- [WHAT THE TASK ASKS] Restate word for word the lines of the records below, starting at the line that contains "which is what" and ending at the line that contains "bounded Kraus minimality", with both of those lines included and nothing else.

Collected data:
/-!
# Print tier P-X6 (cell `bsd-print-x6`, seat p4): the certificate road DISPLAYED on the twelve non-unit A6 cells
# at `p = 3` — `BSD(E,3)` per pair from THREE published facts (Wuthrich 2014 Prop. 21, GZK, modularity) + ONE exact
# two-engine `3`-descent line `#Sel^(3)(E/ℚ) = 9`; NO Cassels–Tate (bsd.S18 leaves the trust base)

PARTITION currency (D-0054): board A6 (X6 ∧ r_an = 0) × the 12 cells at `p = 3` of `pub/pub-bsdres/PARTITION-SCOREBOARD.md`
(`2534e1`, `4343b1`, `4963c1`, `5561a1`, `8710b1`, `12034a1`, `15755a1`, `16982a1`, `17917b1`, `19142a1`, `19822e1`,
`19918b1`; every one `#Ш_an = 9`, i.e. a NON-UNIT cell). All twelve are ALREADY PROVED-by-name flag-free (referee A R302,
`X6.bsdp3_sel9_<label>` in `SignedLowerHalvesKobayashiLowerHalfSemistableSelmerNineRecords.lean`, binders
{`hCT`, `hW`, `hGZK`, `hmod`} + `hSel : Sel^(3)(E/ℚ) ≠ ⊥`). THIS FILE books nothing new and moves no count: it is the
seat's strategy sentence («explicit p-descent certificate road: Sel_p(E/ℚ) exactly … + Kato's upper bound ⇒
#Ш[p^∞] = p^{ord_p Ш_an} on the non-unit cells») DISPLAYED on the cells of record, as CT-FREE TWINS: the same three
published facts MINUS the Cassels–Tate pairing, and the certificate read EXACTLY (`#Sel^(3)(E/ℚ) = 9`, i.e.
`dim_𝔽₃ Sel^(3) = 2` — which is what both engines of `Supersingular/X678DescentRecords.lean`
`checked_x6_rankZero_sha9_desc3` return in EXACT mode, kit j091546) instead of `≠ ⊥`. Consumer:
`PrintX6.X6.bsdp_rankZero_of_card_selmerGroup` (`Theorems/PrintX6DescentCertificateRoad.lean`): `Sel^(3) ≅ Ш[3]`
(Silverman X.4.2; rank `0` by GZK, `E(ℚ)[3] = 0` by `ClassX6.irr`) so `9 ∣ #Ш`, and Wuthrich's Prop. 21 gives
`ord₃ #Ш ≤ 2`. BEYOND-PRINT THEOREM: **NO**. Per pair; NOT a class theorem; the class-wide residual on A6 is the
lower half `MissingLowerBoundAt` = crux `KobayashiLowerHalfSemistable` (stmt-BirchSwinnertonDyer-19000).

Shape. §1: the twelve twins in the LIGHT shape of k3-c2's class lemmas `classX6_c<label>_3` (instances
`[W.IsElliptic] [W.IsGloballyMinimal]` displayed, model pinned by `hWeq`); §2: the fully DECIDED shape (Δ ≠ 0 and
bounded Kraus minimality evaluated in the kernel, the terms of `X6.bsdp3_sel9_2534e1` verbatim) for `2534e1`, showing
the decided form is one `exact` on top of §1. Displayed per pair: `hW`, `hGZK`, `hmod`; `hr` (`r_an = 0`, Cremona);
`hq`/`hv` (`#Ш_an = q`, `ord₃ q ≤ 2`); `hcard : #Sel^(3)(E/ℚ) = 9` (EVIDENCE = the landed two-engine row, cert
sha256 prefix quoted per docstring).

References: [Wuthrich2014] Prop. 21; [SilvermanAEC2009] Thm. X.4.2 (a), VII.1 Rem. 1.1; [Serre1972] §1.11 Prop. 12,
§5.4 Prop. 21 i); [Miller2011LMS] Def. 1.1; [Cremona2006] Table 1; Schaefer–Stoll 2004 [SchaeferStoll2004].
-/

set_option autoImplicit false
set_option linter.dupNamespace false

- [THE ANSWER]
`dim_𝔽₃ Sel^(3) = 2` — which is what both engines of `Supersingular/X678DescentRecords.lean`
`checked_x6_rankZero_sha9_desc3` return in EXACT mode, kit j091546) instead of `≠ ⊥`. Consumer:
`PrintX6.X6.bsdp_rankZero_of_card_selmerGroup` (`Theorems/PrintX6DescentCertificateRoad.lean`): `Sel^(3) ≅ Ш[3]`
(Silverman X.4.2; rank `0` by GZK, `E(ℚ)[3] = 0` by `ClassX6.irr`) so `9 ∣ #Ш`, and Wuthrich's Prop. 21 gives
`ord₃ #Ш ≤ 2`. BEYOND-PRINT THEOREM: **NO**. Per pair; NOT a class theorem; the class-wide residual on A6 is the
lower half `MissingLowerBoundAt` = crux `KobayashiLowerHalfSemistable` (stmt-BirchSwinnertonDyer-19000).

Shape. §1: the twelve twins in the LIGHT shape of k3-c2's class lemmas `classX6_c<label>_3` (instances
`[W.IsElliptic] [W.IsGloballyMinimal]` displayed, model pinned by `hWeq`); §2: the fully DECIDED shape (Δ ≠ 0 and
bounded Kraus minimality evaluated in the kernel, the terms of `X6.bsdp3_sel9_2534e1` verbatim) for `2534e1`, showing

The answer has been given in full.